La politique économique ne conduit à aucun des résultats annoncés : le chômage augmente et la dette publique aussi. Mais Hollande ne voit que les injonctions du traité budgétaire européen. Tout au plus, l’objectif de retour du déficit public en-dessous de 3 % du PIB est-il décalé à 2014.


L’austérité au mépris des résultats

Pour y arriver, le gouvernement entend en 2014 surtout taper sur les dépenses. À la rigueur déjà programmée pour 2013 s’ajouteront de nouvelles mesures : poursuite du blocage des salaires des fonctionnaires, compression des moyens de fonctionnement des administrations et des hôpitaux, baisse des crédits aux collectivités locales, économies sur les allocations-familiales et engagement de la réforme des retraites… Du côté des recettes, la hausse de la TVA, nécessaire pour financer le cadeau de 20 milliards d’euros aux entreprises, sera mise en vigueur. On peut déjà prévoir que, pour amuser la galerie, le gouvernement fera de la mousse autour de la nouvelle mouture de la taxe de 75 %, taxe qui n’aura pas une grande importance même si quelques grands patrons se déclarent énervés.

En fait, la situation économique de la France en 2013 sera bien pire que celle annoncée par le gouvernement. Même le Haut Conseil des finances publiques créé dans le cadre des dispositions du traité européen met en doute les prévisions gouvernementales, et juge vraisemblable une récession en 2013 (comme d’ailleurs le Fonds Monétaire International).
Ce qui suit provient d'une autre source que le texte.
import Mathlib.Topology.Covering.Basic
import Mathlib.Topology.Bases
import Mathlib.Topology.Homeomorph.Lemmas
import HarnessLib

/-!
# Filling the puncture of a covering map

Topic `Literature/Topology/CoveringSpaces` (general topology infrastructure; written for the cusps of
modular curves in the formalization of F. Calegari, V. Dimitrov, Y. Tang, *The unbounded
denominators conjecture*, J. Amer. Math. Soc. **38** (2025), arXiv:2109.09040, §3 Remark 16: "let
`Y'` denote the modular curve `Y` with all the cusps above `0 ∈ Y(2)` filled in. The fiber product
`Y' ×_{Y(2)} U` with its natural map to `U` is a covering map (one can check this claim locally; the
assumption on cusp widths is used to prove that `0 ∈ U` is not ramified)").

**The construction.** Let `p : E → X`, `x₀ : X` and a family of "sheets" `U : ι → Set E`.
`PunctureFill p x₀ U` is `E` with one new point `∞ᵢ` ("the cusp at the end of the sheet `U i`")
adjoined for each `i`, topologized by the open sets of `E` together with the *cusp neighbourhoods*
`{∞ᵢ} ∪ (U i ∩ p⁻¹ O)`, `O` an open neighbourhood of `x₀` (`PunctureFill.basis`,
`PunctureFill.isTopologicalBasis`); `PunctureFill.proj` is `p` on `E` and `∞ᵢ ↦ x₀`.

**The theorem** (`PunctureFill.isCoveringMap_proj`). If `p` omits `x₀` and is a covering map over
`X ∖ {x₀}`, and `x₀` has an open neighbourhood `W` such that `p ⁻¹ W` is the disjoint union of the
open sheets `U i`, each mapped by `p` bijectively onto `W ∖ {x₀}` ("`W ∖ {x₀}` is evenly covered,
by punctured sheets"), then `proj : PunctureFill p x₀ U → X` is a covering map: over `X ∖ {x₀}` it
is `p` (`isCoveringMapOn_proj_compl`, transport along the open embedding `inl`,
`isOpenEmbedding_inl`), and `W` is evenly covered with fibre `ι` by the sheets `{∞ᵢ} ∪ U i`
(`isEvenlyCovered_proj`, via Mathlib's `IsOpen.trivializationDiscrete`; the key point is that
`proj` is open, `isOpenMap_proj`, because `proj({∞ᵢ} ∪ (U i ∩ p⁻¹O)) = W ∩ O`).

Also: `continuous_inl`, `continuous_proj`, `range_inl`, `nhds_inr_hasBasis`,
`continuousAt_inr_iff` (a map out of the filled space is continuous at `∞ᵢ` iff along the sheet
`U i` it tends to its value as `p → x₀`).

## References

* [CalegariDimitrovTang2025] arXiv:2109.09040, §3, Remark 16 (cusps filled in; covering of `U`).
* Folklore (e.g. O. Forster, *Lectures on Riemann Surfaces*, GTM 81, §8, Thm 8.4: extension of
  unbranched coverings of the punctured disc).
-/

open Set Filter Topology TopologicalSpace Function Bundle

namespace Literature.Topology.CoveringSpaces

variable {E X ι : Type*}

/-- **Filling a puncture.** Given `p : E → X`, a point `x₀ : X` and a family of "sheets"
`U : ι → Set E` (intended: the sheets of `p` over a punctured neighbourhood `W ∖ {x₀}` of `x₀`,
each mapped homeomorphically onto `W ∖ {x₀}`), the space `E` with one new point `∞ᵢ` adjoined at
the end of each sheet `U i`. [folklore] -/
def PunctureFill (_p : E → X) (_x₀ : X) (_U : ι → Set E) : Type _ := E ⊕ ι

namespace PunctureFill

variable (p : E → X) (x₀ : X) (U : ι → Set E)

/-- The old points `E ↪ PunctureFill`. [folklore] -/
def inl : E → PunctureFill p x₀ U := Sum.inl

/-- The new points `∞ᵢ`, one for each sheet. [folklore] -/
def inr : ι → PunctureFill p x₀ U := Sum.inr

/-- The projection `PunctureFill p x₀ U → X`: `p` on `E`, and `∞ᵢ ↦ x₀`. [folklore] -/
def proj : PunctureFill p x₀ U → X := Sum.elim p fun _ ↦ x₀

/-- `proj` on old points. [folklore] -/
@[simp] theorem proj_inl (e : E) : proj p x₀ U (inl p x₀ U e) = p e := rfl

/-- `proj` on new points. [folklore] -/
@[simp] theorem proj_inr (i : ι) : proj p x₀ U (inr p x₀ U i) = x₀ := rfl

/-- `inl` is injective. [folklore] -/
theorem inl_injective : Function.Injective (inl p x₀ U) := Sum.inl_injective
Le Haut Conseil pointe deux vrais problèmes. Le gouvernement compte sur une reprise des exportations françaises, mais les politiques d’austérité des pays du Sud de l’Europe vont sans doute les conduire à moins acheter à l’extérieur. De plus, il n’y a aucune garantie que les entreprises françaises utilisent le crédit d’impôt de 20 milliards pour investir et faire des efforts de qualité. Deux bonnes remarques venant d’un organisme qui, dans le reste de son rapport, appelle à une austérité renforcée (il a été créé pour ça) ! Ce qui veut dire que les objectifs budgétaires pour 2013 et 2014 ne seront pas atteints.

Gauche du PS et Mélenchon à la manœuvre

Il est tellement clair que cette politique détériore les liens ténus du PS et de son électorat populaire que
plusieurs éluEs de la gauche du parti ont présenté lundi 22 avril un « plan de relance écologique et social pour la France et l’Europe ». En fait, ce plan ne se situe qu’en amendement à la politique gouvernementale. Ainsi, il ne propose pas de supprimer le crédit d’impôt compétitivité (le 20 milliards aux patrons) mais de mieux utiliser une moitié de celui-ci. La seule mesure concrète pour ceux d’en bas est une amélioration « temporaire de l’indemnisation du chômage et du chômage partiel dans les entreprises ». On verra si même sur ces mesures, ces éluEs se battront vraiment !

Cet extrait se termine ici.